Pour échapper à ces problèmes techniques le transfert de droits pourrait en cas de divorce prendre la forme d’une rente à titre compensatoire. Sur décision du juge dans le cadre de la procédure de divorce, suivant l’exemple britannique, une pension à titre compensatoire pourrait être versée à partir de l’âge de la retraite. Le transfert de droits pourrait alors prendre soit la forme de transferts de points, dans le cadre de régimes en points, soit la forme d’un transfert opéré à la source sur la pension de la retraite.

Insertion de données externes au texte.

/-! ### The two-scale bound of the defect -/

/-- **THE TWO-SCALE BOUND OF THE MEAN VALUE DEFECT** on `ℝ³`.  For `0 ≤ Q ≤ B` continuous vanishing off `‖y‖ < 2R`, `f ≥ 0`
continuous, `0 < δ ≤ R` and `f ≤ A` on `B̄_{2δ}(x₀)`:
`∫₀¹ s ∫ Q(y) f(x₀ + s y) dy ds ≤ 4 v₁ B R δ² A + (B R/δ) ∫_{B_{2R}(x₀)} f` — split the `s`-integral at `s₀ = δ/R`: near bound
on `[0, s₀]` (`∫₀^{s₀} s = s₀²/2`), far bound on `[s₀, 1]` (`∫_{s₀}^1 s·s⁻³ = s₀⁻¹ − 1 ≤ R/δ`). [folklore] -/
theorem defect_le_two_scale (hQ : Continuous Q) (hQ0 : ∀ y, 0 ≤ Q y) (hQB : ∀ y, Q y ≤ B) (hR : 0 < R)
    (hQz : ∀ y, 2 * R ≤ ‖y‖ → Q y = 0) (hf : Continuous f) (hf0 : ∀ z, 0 ≤ f z) (x₀ : EuclideanSpace ℝ (Fin 3))
    {δ A : ℝ} (hδ : 0 < δ) (hδR : δ ≤ R) (hA : ∀ z ∈ closedBall x₀ (2 * δ), f z ≤ A) :
    ∫ s in (0 : ℝ)..1, s * ∫ y, Q y * f (x₀ + s • y) ≤
      4 * (volume (ball (0 : EuclideanSpace ℝ (Fin 3)) 1)).toReal * B * R * δ ^ 2 * A +
        B * R / δ * ∫ z in ball x₀ (2 * R), f z := by
  set v₁ : ℝ := (volume (ball (0 : EuclideanSpace ℝ (Fin 3)) 1)).toReal with hv₁
  set G : ℝ → ℝ := fun s => ∫ y, Q y * f (x₀ + s • y) with hG
  set F : ℝ := ∫ z in ball x₀ (2 * R), f z with hF
  set s₀ : ℝ := δ / R with hs₀def
  have hs₀ : 0 < s₀ := by positivity
  have hs₀1 : s₀ ≤ 1 := (div_le_one hR).2 hδR
  have hA0 : 0 ≤ A := (hf0 x₀).trans (hA x₀ (mem_closedBall_self (by positivity)))
  have hB0 : 0 ≤ B := (hQ0 0).trans (hQB 0)
  have hF0 : 0 ≤ F := setIntegral_nonneg measurableSet_ball fun z _ => hf0 z
  have hQc : HasCompactSupport Q := hasCompactSupport_of_eq_zero_of_le_norm hQz
  have hGc : Continuous G := continuous_integral_mul_comp_add_smul hQ hQc hf x₀
  have hGi : ∀ a b : ℝ, IntervalIntegrable (fun s => s * G s) volume a b := fun a b =>
    (continuous_id.mul hGc).intervalIntegrable a b
  have hsplit : ∫ s in (0 : ℝ)..1, s * G s = (∫ s in (0 : ℝ)..s₀, s * G s) + ∫ s in s₀..1, s * G s :=
    (intervalIntegral.integral_add_adjacent_intervals (hGi 0 s₀) (hGi s₀ 1)).symm
  -- near piece
  have hnear : ∫ s in (0 : ℝ)..s₀, s * G s ≤ 4 * v₁ * B * R * δ ^ 2 * A := by
    have h1 : ∫ s in (0 : ℝ)..s₀, s * G s ≤ ∫ s in (0 : ℝ)..s₀, s * (8 * v₁ * R ^ 3 * B * A) :=
      intervalIntegral.integral_mono_on hs₀.le (hGi 0 s₀)
        ((continuous_id.mul continuous_const).intervalIntegrable _ _)
        fun s hs => mul_le_mul_of_nonneg_left
          (defect_inner_le_near hQ hQ0 hQB hR hQz hf hf0 hδ hA hs.1 hs.2) hs.1
    have h2 : ∫ s in (0 : ℝ)..s₀, s * (8 * v₁ * R ^ 3 * B * A) = s₀ ^ 2 / 2 * (8 * v₁ * R ^ 3 * B * A) := by
      rw [intervalIntegral.integral_mul_const, integral_id]
      ring
    have h3 : s₀ ^ 2 / 2 * (8 * v₁ * R ^ 3 * B * A) = 4 * v₁ * B * R * δ ^ 2 * A := by
      rw [hs₀def]
      field_simp
      ring
    linarith
  -- far piece
  have hfar : ∫ s in s₀..1, s * G s ≤ B * R / δ * F := by
    have hcont : ContinuousOn (fun s : ℝ => B * F * (s ^ 2)⁻¹) (uIcc s₀ 1) := by
      refine continuousOn_const.mul ((continuousOn_pow 2).inv₀ fun s hs => ?_)
      rw [uIcc_of_le hs₀1] at hs
      exact pow_ne_zero 2 (hs₀.trans_le hs.1).ne'
    have h1 : ∫ s in s₀..1, s * G s ≤ ∫ s in s₀..1, B * F * (s ^ 2)⁻¹ := by
      refine intervalIntegral.integral_mono_on hs₀1 (hGi s₀ 1) hcont.intervalIntegrable fun s hs => ?_
      have hs0 : 0 < s := hs₀.trans_le hs.1
      have hin : G s ≤ (s ^ 3)⁻¹ * B * F := defect_inner_le_far hQ hQB hQz hf hf0 hs0 hs.2
      calc s * G s ≤ s * ((s ^ 3)⁻¹ * B * F) := mul_le_mul_of_nonneg_left hin hs0.le
        _ = B * F * (s ^ 2)⁻¹ := by
            field_simp
    have h2 : ∫ s in s₀..1, B * F * (s ^ 2)⁻¹ = B * F * (s₀⁻¹ - 1) := by
      rw [intervalIntegral.integral_const_mul]
      have hderiv : ∀ s ∈ uIcc s₀ 1, HasDerivAt (fun s : ℝ => -s⁻¹) ((s ^ 2)⁻¹) s := by
        intro s hs
        rw [uIcc_of_le hs₀1] at hs
        have hs0 : s ≠ 0 := (hs₀.trans_le hs.1).ne'
        have h := (hasDerivAt_inv hs0).neg
        simp only [neg_neg] at h
        exact h
      have hcont' : ContinuousOn (fun s : ℝ => (s ^ 2)⁻¹) (uIcc s₀ 1) := by
        refine (continuousOn_pow 2).inv₀ fun s hs => ?_
        rw [uIcc_of_le hs₀1] at hs
        exact pow_ne_zero 2 (hs₀.trans_le hs.1).ne'
      rw [intervalIntegral.integral_eq_sub_of_hasDerivAt hderiv hcont'.intervalIntegrable]
      simp only [inv_one]
      ring
    have h3 : B * F * (s₀⁻¹ - 1) ≤ B * R / δ * F := by
      have hinv : s₀⁻¹ = R / δ := by rw [hs₀def, inv_div]
      rw [hinv]
      have hexp : B * F * (R / δ - 1) = B * R / δ * F - B * F := by ring
      rw [hexp]
      linarith [mul_nonneg hB0 hF0]
    linarith
  show ∫ s in (0 : ℝ)..1, s * G s ≤ 4 * v₁ * B * R * δ ^ 2 * A + B * R / δ * F
  rw [hsplit]
  linarith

Une proposition de loi en ce sens a été déposée à l’Assemblée Nationale le 22 juillet 2008. Elle modifiait l’article 271 du code civil en y ajoutant l’alinéa ainsi rédigé :

« Dans le cas où l’un des conjoints n’a pas exercé d’activité professionnelle pendant la durée du mariage, ou l’a interrompue, pour assurer l’éducation des enfants, le juge lui attribue une fraction des pensions à la retraite acquises par son conjoint. Cette fraction de la pension porte sur les droits personnels acquis dans les régimes de base et les régimes complémentaires auxquels l’assuré était affilié pendant le mariage. Elle est calculée en tenant compte de la durée de mariage et de celle de la période d’inactivité professionnelle liée à l’éducation des enfants. Le partage de la pension prend effet au moment de la liquidation des pensions jusqu’au décès de l’un des conjoints. »





* * *

Conclusion

La réversion, un élément fondamental du pacte social à moderniser


La réversion, par son coût, est évidemment au cœur des négociations sur la retraite depuis une vingtaine d’années. Dans un système qui se caractérise encore par la prédominance de la retraite masculine, la réversion apparaît comme un dispositif permettant aux retraitées veuves de maintenir un niveau décent de revenus après le décès de leur conjoint. L’évolution des comportements conjugaux et le rattrapage des pensions des femmes sur celles des hommes, même s’il demeure incomplet, imposent une réflexion qui dépasse de loin la simple question financière. Sans nul doute, il faut personnaliser le droit de la réversion en prenant en compte les divorces, les séparations, les remariages. L’harmonisation des règles entre régimes de base et régimes complémentaires serait une source de simplification. La grande question qui demeure à trancher et qui a été posée en ce début d’année 2015, c’est l’instauration d’un régime à option. La réversion a-t-elle vocation à rester dans l’espace de la mutualisation, de la solidarité ou doit-elle être un élément d’assurance volontaire ? Faut-il l’aligner sur les dispositifs existant dans les contrats d’épargne retraite ou faut-il lui conserver sa valeur universelle ? Plusieurs pays proches de la France ont choisi d’aller dans la direction de l’individualisation  quand d’autres ont préféré la conjugalisation des droits à la retraite.